# Nuvens altas e médias...



## Mjhb (17 Jun 2009 às 17:10)

É possível chover de nuvens altas ou médias?

Sempre tive essa dúvida...


----------



## stormy (17 Jun 2009 às 17:56)

Pedro disse:


> É possível chover de nuvens altas ou médias?
> 
> Sempre tive essa dúvida...



ainda ontem tive um aguaceiro fraco na louriceira, com nebulosidade media/alta


----------



## Lousano (17 Jun 2009 às 23:07)

Eu diria que não.


----------



## rozzo (17 Jun 2009 às 23:51)

De nuvens altas é improvável.. Não sei bem um limiar para haver condições de precipitação, deve depender..

Mas de médias claro..
Nestes últimos dias tivemos várias ocasiões de precipitação fraca com nuvens cumuliformes, que a base estava a altitude para serem nuvens médias.. O problema é que normalmente em nuvens com precipitação a níveis relativamente altos, a maior parte da precipitação evapora-se antes de chegar cá a baixo, e só vemos "virga" e sinal no radar, mas nem pinga.. 

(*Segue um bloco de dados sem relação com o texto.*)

import Summits.BirchSwinnertonDyer.BirchSwinnertonDyer.Theorems.Rank2ObservatoryCubicFieldM211
import Summits.BirchSwinnertonDyer.BirchSwinnertonDyer.Theorems.Rank2Observatory2DescLinGens
import HarnessLib

/-!
# BirchSwinnertonDyer — rank ≥ 2 observatory: prime elements of the cubic field of `-3 - 2 * X + X ^ 3` (generator addendum `M211 R3a`)

HONEST FRAMING: per-curve certified theorems and census instruments; no claim on BSD in rank ≥ 2.

Per-FIELD addendum of the KERNEL-2DESC instrument (design `b2b-bsdr2-cert-3/KERNEL-2DESC.md` §9d; rank-3 port
`b2b-bsdr2-cert-2/kernel-2desc3/README.md`) for the cubic
field `K = ℚ(α)`, `α` a root of `-3 - 2 * X + X ^ 3` (`Δ = -211`, `𝓞_K` a PID; file `Rank2ObservatoryCubicFieldM211`):
for 1 elements `e = c₀ + c₁α + c₂α² = lin aeval_α c₀ c₁ c₂` it certifies the norm (`MonicCubic.normForm`,
`norm_lin_eq`), primality (norm `±p`, or norm `±p^f` with the residue certificate of `lin_prime_of_pow`) and
the sign at the real place (`1893/1000 < ρ(α) < 947/500`, `lin_pos` / `lin_neg`). These elements generate the primes
dividing `F′(θ)` for the RANK-3 census curves with this `2`-division field, `N < 5·10⁵` (data: kit job `j130688` + second
implementation `scripts/identities_r3c.py`); the per-curve files `Rank2Observatory<label>TwoDescRankThree.lean`
reference them by name (`e_<c₀>_<c₁>_<c₂>_norm|prime|pos|neg`, `m` = minus). Generated by
`scripts/gen_addendum_r3.py` (cert-3 `gen_addendum4.py` v4, rank-3 port). Sorry-free; axioms `propext`, `Classical.choice`, `Quot.sound`.
[cite: Marcus2018, Ch. 3, Thm. 22] [cite: Cassels1991LecturesEllipticCurves, §15]
-/

-- single-conjunct summit: `Summit.BirchSwinnertonDyer.BirchSwinnertonDyer.…` repeats the name by design
set_option linter.dupNamespace false

noncomputable section

open scoped NumberField

open Literature.NumberTheory.NumberFields Polynomial NumberField

namespace Summit.BirchSwinnertonDyer.BirchSwinnertonDyer.Rank2Observatory.TwoDescCubic.FieldM211

/-- `N(-2 - α + 4 * α ^ 2) = 529` (a prime above `23`, residue degree `2`; first met at `310592v1`). [folklore] -/
theorem e_m2_m1_4_norm : Algebra.norm ℚ ((lin aeval_α (-2) (-1) 4 : 𝓞 (CubicField 0 (-2) (-3))) : (CubicField 0 (-2) (-3))) = ((529 : ℤ) : ℚ) :=
  norm_lin_eq irreducible aeval_α finrank_eq (-2) (-1) 4 (by norm_num [MonicCubic.normForm])

/-- `-2 - α + 4 * α ^ 2` is prime (norm `±23^2`; it does not vanish at any root of `-3 - 2 * X + X ^ 3 mod 23`).
[cite: Marcus2018, Ch. 3, Thm. 22] -/
theorem e_m2_m1_4_prime : Prime (lin aeval_α (-2) (-1) 4 : 𝓞 (CubicField 0 (-2) (-3))) :=
  lin_prime_of_pow irreducible aeval_α finrank_eq (-2) (-1) 4 (n := 529)
    (by norm_num [MonicCubic.normForm]) (p := 23) (k := 2) (by norm_num) (Or.inl rfl) (by norm_num)
    (by decide +kernel)

/-- `0 < ρ(-2 - α + 4 * α ^ 2)` at the real place. [folklore] -/
theorem e_m2_m1_4_pos (ρ : (CubicField 0 (-2) (-3)) →+* ℝ) (hlo : ((1893/1000 : ℚ) : ℝ) < ρ (CubicField.root 0 (-2) (-3))) (hhi : ρ (CubicField.root 0 (-2) (-3)) < ((947/500 : ℚ) : ℝ)) :
    0 < ρ ((lin aeval_α (-2) (-1) 4 : 𝓞 (CubicField 0 (-2) (-3))) : (CubicField 0 (-2) (-3))) :=
  lin_pos aeval_α ρ (by norm_num) hlo hhi (-2) (-1) 4 (by norm_num)

end Summit.BirchSwinnertonDyer.BirchSwinnertonDyer.Rank2Observatory.TwoDescCubic.FieldM211

end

Além disso, se formos ver as frentes quentes, a massa nebulosa começa por nuvens altas que se vão tornando cada vez mais baixas, e frequentemente as primeiras pingas caiem de nuvens médias..


----------



## Gilmet (17 Jun 2009 às 23:58)

De núvens altas penso que não seja possível existir queda de precipitação. No entanto, de núvens médias é possível. *Altoestratus Praecipitatio*.






Clouds Online



> Praecipitatio – falling – cloud whose precipitation reaches the ground


The Weather Outlook



> Altostratus clouds can produce very light precipitation. However, the precipitation may be virga, especially in dry places. They are also at a medium altitude, but they can sometimes bring the altitude lower to produce rain and/or snow due to the weight of the cloud. Once the cloud seems to be lower, the sun can no longer be seen.


Wikipédia



> Precipitation (rain, drizzle, snow, ice pellets, hail, etc.) falling from a cloud and reaching the Earth's surface. This supplementary feature (thus named because precipitation appears as an extension of the cloud) is mostly encountered with *Altostratus*, Nimbostratus, Stratocumulus, Stratus, Cumulus and Cumulonimbus.


Eumetcal


----------



## Chingula (18 Jun 2009 às 17:59)

rozzo disse:


> De nuvens altas é improvável.. Não sei bem um limiar para haver condições de precipitação, deve depender..
> 
> Mas de médias claro..
> Nestes últimos dias tivemos várias ocasiões de precipitação fraca com nuvens cumuliformes, que a base estava a altitude para serem nuvens médias.. O problema é que normalmente em nuvens com precipitação a níveis relativamente altos, a maior parte da precipitação evapora-se antes de chegar cá a baixo, e só vemos "virga" e sinal no radar, mas nem pinga..
> ...



A classificação das nuvens por andares, tem de ter em conta a altura da sua base. Quando, essa altura, é inferior a 2 km estamos perante nuvem baixa, estenda-se ou não pelos outros andares, caso de certos cumulos ou nimbostratos.
Nas situações de instabilidade atmosférica, em massa de ar com características tropicais...por vezes acontece, o ar ser muito seco junto à superfície e o nível de condensação ser relativamente elevado...(a natureza não se compadece com as classificações e normas de entendimento feitas pelo homem...) podem os movimentos verticais (essenciais para a ocorrência de precipitação) na nuvem convectiva, ocorrerem acima dos 2.000 mt de altura e pode a precipitação ser virga (caso se evapore na camada de ar seco que atravessa) ou pode atingir o solo como aguaceiro dependendo, nesse caso, da velocidade de queda da precipitação (função dos movimentos descendentes) e do grau de secura da camada de ar que atravessa.
Cada situação será um caso...é a beleza da Meteorologia.


----------



## Mjhb (18 Jun 2009 às 21:13)

Lousano disse:


> Eu diria que não.



Não sei porquê.

Eu coloquei a dúvida porque não tinha bem a certeza, mas tinha uma ideia que de médias sim, uma vez que ainda hoje tive vários aguaceiro moderados e até fortes, provenientes de nebulosidade média.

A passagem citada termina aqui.